Прошло лет наверное десять. И забывать ее уже стали. Дом материнский одиноко стоял заколоченный, крапивой заросший. И вот, знаете ли, в тот дождливый сентябрьский вечер, когда ветер за окном выл, как раненый зверь, дверь моего медпункта отворилась так тихо, что я и не услышала бы, если б не сквозняк.
На пороге стояла женщина. Худая, изможденная, в пальтишке стареньком, мокром насквозь. Волосы, когда-то русые, как лен, стали тусклыми, мышиного цвета, и обрезаны кое-как. А глаза... Батюшки, что ж это за глаза-то были! Два колодца бездонных, в которых и страх, и боль, и такая смертельная усталость, что смотреть было больно.
Она подняла на меня взгляд, и губы ее дрогнули.
- Здравствуйте, Валентина Семёновна... Вы меня... помните?
И тут я ее узнала. Узнала не глазами, а сердцем. Оно у меня так и оборвалось.
- Настенька?.. Ты ли это, деточка?
Она не ответила, только плечи ее затряслись, она сползла по дверному косяку на пол, уронила на колени единственную свою сумку, похожую на замученный узелок, и зарыдала. Не плакала, нет. Она выла. Глухо, страшно, как воют звери над убитым детенышем. Так может выть только душа, которую рвали на части много-много лет.
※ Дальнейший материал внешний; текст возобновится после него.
/-- **The additivity inequality**: for a subspace `N` closed under multiplication, an ideal
`J ≠ (1)` and `a ∈ N ∩ Fil δ` a non-zero-divisor modulo `J`, `t ≥ δ`:
`H_N(t) + H_J(t-δ) ≤ H_{N∩J}(t)`. [cite: NesterenkoPhilippon2001, Ch. 11 §2.2 (ii)] -/
theorem hilbC_add_le_hilbC_inf_of_nzd {N' : Submodule ℂ (MvPolynomial (Fin (N + 1)) ℂ)}
    {J : Ideal (MvPolynomial (Fin (N + 1)) ℂ)} (hJ : J ≠ ⊤)
    {a : MvPolynomial (Fin (N + 1)) ℂ} {δ : ℕ} (haB : a ∈ Fil (N := N) δ) (haN : a ∈ N')
    (hN : ∀ (x y : MvPolynomial (Fin (N + 1)) ℂ), y ∈ N' → x * y ∈ N') (ha : GaGm.IsNZDMod J a) {t : ℕ} (ht : δ ≤ t) :
    hilbC N' t + hilbC (J.restrictScalars ℂ) (t - δ) ≤ hilbC (N' ⊓ J.restrictScalars ℂ) t := by
  have key := finrank_mulShift_of_nzd hJ haB ha ht
  have h1 := Submodule.finrank_sup_add_finrank_inf_eq (Fil (N := N) t ⊓ N') (Fil t ⊓ J.restrictScalars ℂ)
  have hinf : Fil (N := N) t ⊓ N' ⊓ (Fil t ⊓ J.restrictScalars ℂ) = Fil t ⊓ (N' ⊓ J.restrictScalars ℂ) := by
    rw [inf_inf_inf_comm, inf_idem]
  rw [hinf] at h1
  have hle : (Fil (N := N) (t - δ)).map (LinearMap.mulLeft ℂ a) ⊔ (Fil t ⊓ J.restrictScalars ℂ) ≤
      (Fil t ⊓ N') ⊔ (Fil t ⊓ J.restrictScalars ℂ) := by
    refine sup_le_sup_right ?_ _
    have h1 : (Fil (N := N) (t - δ)).map (LinearMap.mulLeft ℂ a) ≤ Fil t := by
      have := map_mulLeft_Fil_le (N := N) (s := t - δ) haB
      rwa [Nat.sub_add_cancel ht] at this
    refine le_inf h1 ?_
    rintro _ ⟨v, -, rfl⟩
    rw [LinearMap.mulLeft_apply, mul_comm]
    exact hN v a haN
  have h2 := Submodule.finrank_mono hle
  have h3 := hilbC_add_finrank_inf (N := N) N' t
  have h4 := hilbC_add_finrank_inf (N := N) (J.restrictScalars ℂ) (t - δ)
  have h5 := hilbC_add_finrank_inf (N := N) (N' ⊓ J.restrictScalars ℂ) t
  have h6 := finrank_inf_le (N := N) (J.restrictScalars ℂ) t
  omega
Я не спрашивала ни о чем. Что тут спрашивать, когда все на лице написано. Подняла ее, слабую, как тростинка, усадила на кушетку. Раздела, укутала в старое одеяло. Налила в граненый стакан валерьянки. Руки ее ледяные, пальцы не слушаются, стакан ходуном ходит. Я взяла ее ладони в свои, шершавые, и стала греть. А она все смотрела в одну точку невидящими глазами и дрожала.
- Он... он меня выгнал, Валентина Семёновна... - прошептала она наконец, когда приступ рыданий прошел. - Все отнял. Квартиру... Он ее на свою мать записал давно... А я и не знала.
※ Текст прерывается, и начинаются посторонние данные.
import Summits.Ventures.HodgeRepro2.T5SU11ReductionOfOrder

/-!
# The Green's function of the radial operator: variation of parameters for `sinh 2t · u″ + 2 cosh 2t · u′ − μ sinh 2t · u = sinh 2t · f`

Given two solutions `φ, χ` of the radial equation `sinh 2t · u″ + 2 cosh 2t · u′ = μ sinh 2t · u` on `(0, ∞)` with
the normalised Wronskian **`sinh 2t · (φ χ′ − φ′ χ) = −1`** (rows 447–448: `φ` the regular and `χ` the decaying
solution), and a continuous source `f` supported in `[a, b] ⊂ (0, ∞)`, the variation-of-parameters formula

  **`(G f)(t) := −χ(t) ∫_a^t φ(s) f(s) sinh 2s ds − φ(t) ∫_t^b χ(s) f(s) sinh 2s ds`**  (`greenSol`)

— the Green's function `G(t, s) = −φ(min(t, s)) χ(max(t, s))` (the sign is that of the Wronskian) integrated against
`f(s) sinh 2s ds` — solves the
INHOMOGENEOUS equation **`sinh 2t · u″ + 2 cosh 2t · u′ = μ sinh 2t · u + sinh 2t · f`** on `(0, ∞)`
(`greenSol_ode`; the derivative data `hasDerivAt_greenSol`, `hasDerivAt_greenSol'` by the fundamental theorem of
calculus at both ends, the cross terms cancelling by the Wronskian), and has the boundary behaviour of the basis:
**`G f = −(∫_a^b χ f sinh 2s) · φ` on `(0, a]`** and **`G f = −(∫_a^b φ f sinh 2s) · χ` on `[b, ∞)`**
(`greenSol_eq_of_le`, `greenSol_eq_of_ge`) — regular at the origin, decaying at infinity. Nothing is claimed
about (N).

Blind lane: Mathlib + the HodgeRepro2 prefix only; no sorry; axioms ⊆ {propext, Classical.choice,
Quot.sound}.
-/

namespace Summit.Ventures.HodgeRepro2.T5SU11RadialGreen

open Filter Topology MeasureTheory intervalIntegral
open Set (Ioi uIcc)
open T5SU11ReductionOfOrder

/-- `B(t) = ∫_a^t φ(s) f(s) sinh 2s ds`. -/
noncomputable def greenB (φ f : ℝ → ℝ) (a t : ℝ) : ℝ := ∫ s in a..t, φ s * f s * Real.sinh (2 * s)

/-- `A(t) = ∫_t^b χ(s) f(s) sinh 2s ds`. -/
noncomputable def greenA (χ f : ℝ → ℝ) (b t : ℝ) : ℝ := ∫ s in t..b, χ s * f s * Real.sinh (2 * s)

/-- **The Green's solution** `(G f)(t) = −χ(t) B(t) − φ(t) A(t)`. -/
noncomputable def greenSol (φ χ f : ℝ → ℝ) (a b t : ℝ) : ℝ := -(χ t * greenB φ f a t) - φ t * greenA χ f b t

/-- `(G f)′ = −χ′ B − φ′ A` (the cross terms cancel). -/
noncomputable def greenSol' (φ' χ' φ χ f : ℝ → ℝ) (a b t : ℝ) : ℝ :=
  -(χ' t * greenB φ f a t) - φ' t * greenA χ f b t

/-- `(G f)″ = −χ″ B − φ″ A − (χ′ φ − φ′ χ) f sinh 2t`. -/
noncomputable def greenSol'' (φ'' χ'' φ' χ' φ χ f : ℝ → ℝ) (a b t : ℝ) : ℝ :=
  -(χ'' t * greenB φ f a t) - φ'' t * greenA χ f b t - (χ' t * φ t - φ' t * χ t) * f t * Real.sinh (2 * t)

section

variable {μ a b : ℝ} {φ φ' φ'' χ χ' χ'' f : ℝ → ℝ}
  (hφ : ∀ t, 0 < t → HasDerivAt φ (φ' t) t) (hφ' : ∀ t, 0 < t → HasDerivAt φ' (φ'' t) t)
  (hφode : ∀ t, 0 < t → Real.sinh (2 * t) * φ'' t + 2 * Real.cosh (2 * t) * φ' t = μ * Real.sinh (2 * t) * φ t)
  (hχ : ∀ t, 0 < t → HasDerivAt χ (χ' t) t) (hχ' : ∀ t, 0 < t → HasDerivAt χ' (χ'' t) t)
  (hχode : ∀ t, 0 < t → Real.sinh (2 * t) * χ'' t + 2 * Real.cosh (2 * t) * χ' t = μ * Real.sinh (2 * t) * χ t)
  (hW : ∀ t, 0 < t → Real.sinh (2 * t) * (φ t * χ' t - φ' t * χ t) = -1)
  (hf : ContinuousOn f (Ioi 0)) (ha : 0 < a) (hab : a ≤ b)

/-! ### Continuity of the integrands and the fundamental theorem of calculus -/

include hφ hf in
/-- `φ f sinh 2s` is continuous on `(0, ∞)`. -/
theorem continuousOn_greenB_integrand : ContinuousOn (fun s => φ s * f s * Real.sinh (2 * s)) (Ioi 0) := by
  have hφc : ContinuousOn φ (Ioi 0) := fun s hs => (hφ s hs).continuousAt.continuousWithinAt
  exact (hφc.mul hf).mul (Real.continuous_sinh.comp (continuous_const.mul continuous_id)).continuousOn

/-- `[[c, t]] ⊆ (0, ∞)` for `c, t > 0`. -/
theorem uIcc_subset_Ioi {c t : ℝ} (hc : 0 < c) (ht : 0 < t) : uIcc c t ⊆ Ioi 0 := by
  intro x hx
  rcases Set.mem_uIcc.mp hx with ⟨h1, _⟩ | ⟨h1, _⟩
  · exact lt_of_lt_of_le hc h1
  · exact lt_of_lt_of_le ht h1

include hφ hf ha in
/-- **`B′(t) = φ(t) f(t) sinh 2t`** on `(0, ∞)`. -/
theorem hasDerivAt_greenB {t : ℝ} (ht : 0 < t) :
    HasDerivAt (greenB φ f a) (φ t * f t * Real.sinh (2 * t)) t := by
  have hc := continuousOn_greenB_integrand hφ hf
  show HasDerivAt (fun u => ∫ s in a..u, φ s * f s * Real.sinh (2 * s)) _ t
  exact integral_hasDerivAt_right ((hc.mono (uIcc_subset_Ioi ha ht)).intervalIntegrable)
    (hc.stronglyMeasurableAtFilter isOpen_Ioi t ht) (hc.continuousAt (isOpen_Ioi.mem_nhds ht))

include hχ hf ha hab in
/-- **`A′(t) = −χ(t) f(t) sinh 2t`** on `(0, ∞)`. -/
theorem hasDerivAt_greenA {t : ℝ} (ht : 0 < t) :
    HasDerivAt (greenA χ f b) (-(χ t * f t * Real.sinh (2 * t))) t := by
  have hc := continuousOn_greenB_integrand hχ hf
  have hb : 0 < b := lt_of_lt_of_le ha hab
  show HasDerivAt (fun u => ∫ s in u..b, χ s * f s * Real.sinh (2 * s)) _ t
  exact integral_hasDerivAt_left ((hc.mono (uIcc_subset_Ioi ht hb)).intervalIntegrable)
    (hc.stronglyMeasurableAtFilter isOpen_Ioi t ht) (hc.continuousAt (isOpen_Ioi.mem_nhds ht))

/-! ### The derivatives of the Green's solution -/

include hφ hχ hf ha hab in
/-- **`(G f)′ = −χ′ B − φ′ A`**: the cross terms `χ B′ + φ A′ = (χ φ − φ χ) f sinh 2t` cancel. -/
theorem hasDerivAt_greenSol {t : ℝ} (ht : 0 < t) :
    HasDerivAt (greenSol φ χ f a b) (greenSol' φ' χ' φ χ f a b t) t := by
  have h1 := ((hχ t ht).mul (hasDerivAt_greenB hφ hf ha ht)).neg
  have h2 := (hφ t ht).mul (hasDerivAt_greenA hχ hf ha hab ht)
  have h := h1.sub h2
  show HasDerivAt (fun t => -(χ t * greenB φ f a t) - φ t * greenA χ f b t) _ t
  refine h.congr_deriv ?_
  unfold greenSol'
  ring

include hφ hφ' hχ hχ' hf ha hab in
/-- **`(G f)″ = −χ″ B − φ″ A − (χ′ φ − φ′ χ) f sinh 2t`.** -/
theorem hasDerivAt_greenSol' {t : ℝ} (ht : 0 < t) :
    HasDerivAt (greenSol' φ' χ' φ χ f a b) (greenSol'' φ'' χ'' φ' χ' φ χ f a b t) t := by
  have h1 := ((hχ' t ht).mul (hasDerivAt_greenB hφ hf ha ht)).neg
  have h2 := (hφ' t ht).mul (hasDerivAt_greenA hχ hf ha hab ht)
  have h := h1.sub h2
  show HasDerivAt (fun t => -(χ' t * greenB φ f a t) - φ' t * greenA χ f b t) _ t
  refine h.congr_deriv ?_
  unfold greenSol''
  ring

/-! ### The inhomogeneous equation -/

include hφode hχode hW in
/-- **THE GREEN'S SOLUTION SOLVES THE INHOMOGENEOUS EQUATION**:
`sinh 2t · (G f)″ + 2 cosh 2t · (G f)′ = μ sinh 2t · (G f) + sinh 2t · f` on `(0, ∞)`. -/
theorem greenSol_ode {t : ℝ} (ht : 0 < t) :
    Real.sinh (2 * t) * greenSol'' φ'' χ'' φ' χ' φ χ f a b t + 2 * Real.cosh (2 * t) * greenSol' φ' χ' φ χ f a b t
      = μ * Real.sinh (2 * t) * greenSol φ χ f a b t + Real.sinh (2 * t) * f t := by
  unfold greenSol'' greenSol' greenSol
  have e1 := hφode t ht
  have e2 := hχode t ht
  have e3 := hW t ht
  linear_combination -(greenA χ f b t) * e1 - (greenB φ f a t) * e2 - (Real.sinh (2 * t) * f t) * e3

/-! ### The boundary behaviour: a multiple of `φ` near `0`, a multiple of `χ` near `∞` -/

include hχ hf ha hab in
/-- **On `(0, a]` the Green's solution is `−(∫_a^b χ f sinh 2s) · φ`** when `f` vanishes on `(−∞, a]`. -/
theorem greenSol_eq_of_le (hfa : ∀ s, s ≤ a → f s = 0) {t : ℝ} (ht : 0 < t) (hta : t ≤ a) :
    greenSol φ χ f a b t = -(∫ s in a..b, χ s * f s * Real.sinh (2 * s)) * φ t := by
  have hB : greenB φ f a t = 0 := by
    unfold greenB
    rw [← intervalIntegral.integral_zero]
    refine integral_congr (fun s hs => ?_)
    rcases Set.mem_uIcc.mp hs with ⟨_, h2⟩ | ⟨_, h2⟩
    · rw [hfa s (le_trans h2 hta)]; ring
    · rw [hfa s h2]; ring
  have hA : greenA χ f b t = ∫ s in a..b, χ s * f s * Real.sinh (2 * s) := by
    unfold greenA
    have hc := continuousOn_greenB_integrand hχ hf
    have hb : 0 < b := lt_of_lt_of_le ha hab
    rw [← integral_add_adjacent_intervals ((hc.mono (uIcc_subset_Ioi ht ha)).intervalIntegrable)
      ((hc.mono (uIcc_subset_Ioi ha hb)).intervalIntegrable)]
    have h0 : ∫ s in t..a, χ s * f s * Real.sinh (2 * s) = 0 := by
      rw [← intervalIntegral.integral_zero]
      refine integral_congr (fun s hs => ?_)
      rcases Set.mem_uIcc.mp hs with ⟨_, h2⟩ | ⟨_, h2⟩
      · rw [hfa s h2]; ring
      · rw [hfa s (le_trans h2 hta)]; ring
    rw [h0, zero_add]
  unfold greenSol
  rw [hB, hA]
  ring

include hφ hf ha hab in
/-- **On `[b, ∞)` the Green's solution is `−(∫_a^b φ f sinh 2s) · χ`** when `f` vanishes on `[b, ∞)`. -/
theorem greenSol_eq_of_ge (hfb : ∀ s, b ≤ s → f s = 0) {t : ℝ} (htb : b ≤ t) :
    greenSol φ χ f a b t = -(∫ s in a..b, φ s * f s * Real.sinh (2 * s)) * χ t := by
  have hb : 0 < b := lt_of_lt_of_le ha hab
  have ht : 0 < t := lt_of_lt_of_le hb htb
  have hA : greenA χ f b t = 0 := by
    unfold greenA
    rw [← intervalIntegral.integral_zero]
    refine integral_congr (fun s hs => ?_)
    rcases Set.mem_uIcc.mp hs with ⟨h1, _⟩ | ⟨h1, _⟩
    · rw [hfb s (le_trans htb h1)]; ring
    · rw [hfb s h1]; ring
  have hB : greenB φ f a t = ∫ s in a..b, φ s * f s * Real.sinh (2 * s) := by
    unfold greenB
    have hc := continuousOn_greenB_integrand hφ hf
    rw [← integral_add_adjacent_intervals ((hc.mono (uIcc_subset_Ioi ha hb)).intervalIntegrable)
      ((hc.mono (uIcc_subset_Ioi hb ht)).intervalIntegrable)]
    have h0 : ∫ s in b..t, φ s * f s * Real.sinh (2 * s) = 0 := by
      rw [← intervalIntegral.integral_zero]
      refine integral_congr (fun s hs => ?_)
      rcases Set.mem_uIcc.mp hs with ⟨h1, _⟩ | ⟨h1, _⟩
      · rw [hfb s h1]; ring
      · rw [hfb s (le_trans htb h1)]; ring
    rw [h0, add_zero]
  unfold greenSol
  rw [hB, hA]
  ring

end

end Summit.Ventures.HodgeRepro2.T5SU11RadialGreen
И полилась ее история. Горькая, как полынь. О том, как ушла первая любовь, как муж стал чужим и холодным. Как запрещал ей работать, превратив в красивую куклу, которую можно гостям показывать. Как попрекал ее деревенским происхождением. Как унижал, сперва словом, а потом... Она замолчала и инстинктивно потерла плечо. И я все поняла без слов.
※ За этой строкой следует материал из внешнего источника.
import Summits.FinalStateConjecture.FinalStateConjecture.Theses.ZeroEnergyKerrOrBomb
import Summits.FinalStateConjecture.FinalStateConjecture.Theses.AnalyticityInvadesErgoregion
import Literature.Geometry.Lorentzian.CausalityOpennessProofs
import Literature.Geometry.Lorentzian.LeviCivitaLocality
import Literature.Geometry.Lorentzian.MullerZumHagenAnalyticity
import Literature.Geometry.Lorentzian.KillingHorizonShadowAlong
import Literature.Geometry.Lorentzian.FlowInvariantFunctions
import Literature.Geometry.Lorentzian.DocStructureTimeFunction
import Mathlib.Analysis.Normed.Module.Connected
-- LANDED stub S4a (p137190, wave 2) and the tree's Killing patching on immersed chart images (crux GapExhaustion)
import Summits.FinalStateConjecture.FinalStateConjecture.Theorems.ZeroEnergyKerrOrBombNonTrappingHawkingRigidityStubTwoVariableAnalyticitySeeds
import Summits.FinalStateConjecture.FinalStateConjecture.Theorems.ZeroEnergyKerrOrBombNonTrappingHawkingRigidityStubInvariantKillingSubcollar
import Summits.FinalStateConjecture.FinalStateConjecture.Theorems.ZeroEnergyKerrOrBombNonTrappingHawkingRigidityStubSlabPatching
import Summits.FinalStateConjecture.FinalStateConjecture.Theorems.BartnikGapSettlingGapExhaustionIsKillingFieldOnPatching
-- scratch check against the one landed Negative lemma of this crux (cdisprove cycle 1,
-- `Theorems/NonTrappingHawkingRigidity/Negative/KillingNonvanishingOfIPlusRegular.lean`): it says h4
-- (`T ≠ 0` on the d.o.c.) follows from h2; no stub below uses h4, so none is an instance of it.
import Summits.FinalStateConjecture.FinalStateConjecture.Theorems.NonTrappingHawkingRigidity.Negative.KillingNonvanishingOfIPlusRegular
- А потом появилась другая, - губы ее скривились в жалкой усмешке. - Молодая, бойкая, городская... Я стала не нужна. Просто выставил за дверь с одной сумкой. Сказал, чтобы я ехала туда, откуда приехала. В свою деревню, в навоз...
Сижу я рядом, глажу ее по голове, как маленькую, а у самой слезы по щекам катятся. Душа не на месте, в клочья рвется от жалости и несправедливости.
Оставила я ее у себя. Спать уложила. Всю ночь она металась, вскрикивала во сне. А утром проснулась с температурой под сорок. Воспаление легких. Видно, пока добиралась, на перекладных, продрогла до костей. Началась моя борьба. За ее жизнь, да и не столько за жизнь, сколько за душу ее истерзанную.
Колола я ей уколы, отпаивала липовым цветом с малиной. По деревне прошла. Собрала баб самых боевых. «Так, - говорю, - девки. Настенька вернулась. И не ваше собачье дело, как и почему. Человек в беде. Надо дом ее материнский в порядок приводить. Кто что может».
Поворчали они для вида, конечно. Но деревенские - они такие. Могут за глаза кости перемыть, а в беде не бросят. На следующий день у дома Голубевых уже работа кипела. Мужики крышу латали. Бабы выносили из дома хлам, мыли, скоблили. Тащили кто что мог: кто старенький половичок, кто занавески, кто чугунок. Миром собирали для нее новую жизнь.
Настенька моя потихоньку на поправку пошла. Когда смогла вставать, подошла к окну. А там, за окном, осень во всей красе. И дом ее, родительский, стоит чистенький, подлатанный, и дымок из трубы вьется - это дед Михей печку переложил и протопил, чтобы сырость выгнать. Она смотрела, смотрела, прижавшись лбом к холодному стеклу, и по щеке ее медленно ползла слеза. Но это была уже не слеза горя. Это была слеза... другая. Теплая.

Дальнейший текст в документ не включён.